We cannot be sure that future programmers will correctly use your object and handle correctly all edge cases. If someone uses my object, forgets to add catch, and pass through testing, we are at risk of having a "Something went horribly wrong" message in production, and this should be avoided at all cost.

This seem like a very dangerous mentality, as it could easily result errors being hidden. Some developer might reason that crashing is horrible, so if there is a failure we can just ignore it, or retry endlessly, use some default value, or some other non standard and poorly documented error handling.

The failure is still not caught by QA, so the failure handling is never tested, and there are no "something went horribly wrong" messages in production. Except the system might not actually do what it is supposed to, it may give faulty data. And if you are unlucky it may not be immediately obvious that the data is faulty. By the time the failure is actually discovered it may have caused untold amount of harm.

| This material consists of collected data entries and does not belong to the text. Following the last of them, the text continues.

/-- **The same at the STATED constant** (`e1pp = e1ppj`; bridges `eq16_15E_e1ppj`,
`inline16_nsetRemovableE_e1ppj`, `eq16_16R2E_e1ppj` are `rfl`): the printed-constant sub-leaves with the
smoothing steps at rate `𝓛⁻⁴` imply the v23+ binder `Typed.Section16B.Eq16_16R2 c′`.
[cite: Zhang2022LandauSiegel, §16 (16.16) p.95] -/
theorem eq16_16R2_of_subleaves_rate4 (h15 : Eq16_15 c') (hrem : Inline16_nsetRemovable c')
    (h40a : ∃ C : ℝ, ForAllLarge fun D _ χ => AssumptionA D χ → ∀ j ∈ ({1, 2} : Finset ℕ),
      ‖(∑ n ∈ Finset.Ico 1 ⌈bigT D⌉₊, varpi2 c' χ j n * nuConvChi χ n / (n : ℂ)) -
          ∑' n : ℕ, varpi2 c' χ j n * nuConvChi χ n / (n : ℂ) * (gW D (bigT D / n) : ℂ)‖ ≤
        C * (ell D ^ 4)⁻¹)
    (h40b : ∃ C : ℝ, ForAllLarge fun D _ χ => AssumptionA D χ → ∀ j ∈ ({1, 2} : Finset ℕ),
      ‖(∑' n : ℕ, varpi2 c' χ j n * nuConvChi χ n / (n : ℂ) * (gW D (bigT D / n) : ℂ)) -
          (1 / (2 * π) : ℂ) * ∫ v : ℝ, integrand16_u040 c' χ j (1 + v * I)‖ ≤ C * (ell D ^ 4)⁻¹)
    (h41a : Step16_u041aR c') (h162 : Lemma162R c') : Eq16_16R2 c' := by
  rw [← eq16_16R2E_e1ppj]
  exact eq16_16R2E_of_subleaves_rate4 e1ppj c' ((eq16_15E_e1ppj c').symm ▸ h15)
    ((inline16_nsetRemovableE_e1ppj c').symm ▸ hrem) h40a h40b h41a h162

-- Sanity: the rate-`𝓛⁻⁴` assembly subsumes the assembly of record (typed u040a/u040b feed it through the
-- two lifts) — `eq16_16R2E_of_subleaves` is recovered, so nothing landed is weakened.
example (h15 : Eq16_15E e1pp c') (hrem : Inline16_nsetRemovableE e1pp c') (h40a : Step16_u040a c')
    (h40b : Step16_u040b c') (h41a : Step16_u041aR c') (h162 : Lemma162R c') : Eq16_16R2E e1pp c' :=
  eq16_16R2E_of_subleaves_rate4 e1pp c' h15 hrem (step16_u040a_rate4_of c' h40a)
    (step16_u040b_rate4_of c' h40b) h41a h162

/-! ## The `𝔫(𝔮)`-removal from its `𝔢`-free core, and the assembly from that core -/

open scoped Classical in
/-- **The `𝔢`-free CORE of "the constraint `n₁ ∈ 𝔫(𝔮)` can be removed" implies the node at EVERY parameter**:
if `‖Σ_{n₁<T, n₁∈𝒩(𝔮)} ϖ₂ⱼ(ν∗χ)(n₁)/n₁ − Σ_{n₁<T} ϖ₂ⱼ(ν∗χ)(n₁)/n₁‖ ≤ C𝓛⁻¹` (no `𝔢ⱼ` anywhere — the natural
statement a prover of the removal establishes), then `Inline16_nsetRemovableE e1pp c′` for every `e1pp` (multiply by
`‖𝔢ⱼ[e1pp]‖ ≤ ‖𝔢₁[e1pp]‖ + ‖𝔢₂[e1pp]‖`). So ONE `𝔢`-free proof (zl-w16-p4's route, `Section16NsetRemovablePrep`)
serves the printed node (`e1pp = e1ppj`, below) and the E-rethread's instance `e1ppD` alike.
[cite: Zhang2022LandauSiegel, §16 p.94] -/
theorem inline16_nsetRemovableE_of_core
    (hcore : ∃ C : ℝ, ForAllLarge fun D _ χ => AssumptionA D χ → ∀ j ∈ ({1, 2} : Finset ℕ),
      ‖(∑ n₁ ∈ (Finset.Ico 1 ⌈bigT D⌉₊).filter (fun n₁ => n₁ ∈ nset (frakq D)),
          varpi2 c' χ j n₁ * nuConvChi χ n₁ / (n₁ : ℂ)) -
        ∑ n₁ ∈ Finset.Ico 1 ⌈bigT D⌉₊, varpi2 c' χ j n₁ * nuConvChi χ n₁ / (n₁ : ℂ)‖ ≤ C * (ell D)⁻¹) :
    Inline16_nsetRemovableE e1pp c' := by
  obtain ⟨C, D₀, hC⟩ := hcore
  set E : ℝ := ‖frakeE e1pp 1‖ + ‖frakeE e1pp 2‖ with hE
  refine ⟨E * max C 0, max D₀ 3, fun D _ χ hD hq hp hA j hj => ?_⟩
  have e := hC D χ (le_trans (le_max_left _ _) hD) hq hp hA j hj
  have hℓ0 : 0 < ell D := ell_pos_of_three_le_W (le_trans (le_max_right _ _) hD)
  have hinv0 : 0 ≤ (ell D)⁻¹ := inv_nonneg.mpr hℓ0.le
  have hEj : ‖frakeE e1pp j‖ ≤ E := norm_frakeE_le_of_mem e1pp hj
  rw [← mul_sub, norm_mul]
  calc ‖frakeE e1pp j‖ * ‖(∑ n₁ ∈ (Finset.Ico 1 ⌈bigT D⌉₊).filter (fun n₁ => n₁ ∈ nset (frakq D)),
          varpi2 c' χ j n₁ * nuConvChi χ n₁ / (n₁ : ℂ)) -
        ∑ n₁ ∈ Finset.Ico 1 ⌈bigT D⌉₊, varpi2 c' χ j n₁ * nuConvChi χ n₁ / (n₁ : ℂ)‖
      ≤ E * (max C 0 * (ell D)⁻¹) :=
        mul_le_mul hEj (e.trans (mul_le_mul_of_nonneg_right (le_max_left _ _) hinv0)) (norm_nonneg _)
          (le_trans (norm_nonneg _) hEj)
    _ = E * max C 0 * (ell D)⁻¹ := by ring

open scoped Classical in
/-- The printed-constant node `Inline16_nsetRemovable c′` from the same `𝔢`-free core (instance `e1pp = e1ppj`,
bridge `inline16_nsetRemovableE_e1ppj`, `rfl`). [cite: Zhang2022LandauSiegel, §16 p.94] -/
theorem inline16_nsetRemovable_of_core
    (hcore : ∃ C : ℝ, ForAllLarge fun D _ χ => AssumptionA D χ → ∀ j ∈ ({1, 2} : Finset ℕ),
      ‖(∑ n₁ ∈ (Finset.Ico 1 ⌈bigT D⌉₊).filter (fun n₁ => n₁ ∈ nset (frakq D)),
          varpi2 c' χ j n₁ * nuConvChi χ n₁ / (n₁ : ℂ)) -
        ∑ n₁ ∈ Finset.Ico 1 ⌈bigT D⌉₊, varpi2 c' χ j n₁ * nuConvChi χ n₁ / (n₁ : ℂ)‖ ≤ C * (ell D)⁻¹) :
    Inline16_nsetRemovable c' := by
  rw [← inline16_nsetRemovableE_e1ppj]
  exact inline16_nsetRemovableE_of_core e1ppj c' hcore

Because of this it is usually a good idea to "fail fast" to more quickly find errors, and to limit the harm errors can cause. Reliability and failure handling is an entire engineering discipline in itself. But if you are concerned about software issues a good place to start is to ensure the following exist:

  • Specifications/documentation about the intended behavior
  • Code analysis tools ("treat warnings as errors", static analyzers etc)
  • Code reviews
  • Automated tests
  • Manual Testing

Each can be done at a level suitable for the reliability you require. For high reliability applications the QA work may greatly exceed the actual development work.

A similar argument applies against having a separate IsValid()-method, since that could just as easily be missed, resulting in hidden errors. A factory + Result/Option object, as suggested by other answers, is a better solution since the compiler will help ensure correct usage.

In any case, the reliability of your application should not rely on a single person "not forgetting something", several things should need to go wrong before a problem affect actual users.

2
  • 3
    I'd argue that it is just as likely that a developer forgets to put .IsValid() after creating the object as them forgetting to put a try/catch. "The developer might forget" excuse is a bad one to begin with. And it might be easier to spot a missing try/catch in code reviews. Or to create a code analyzer to check for. Commented Apr 22 at 12:38
  • @TheEvilMetal agreed, added a paragraph that I hope make that point.
    – JonasH
    Commented Apr 22 at 13:44
30

These kind of complaints usually come out in companies/teams that are themselves new to enterprise level software engineering. If developers forget to add a catch and the code goes all the way to production, then it simply means the company has a deficiency in QA.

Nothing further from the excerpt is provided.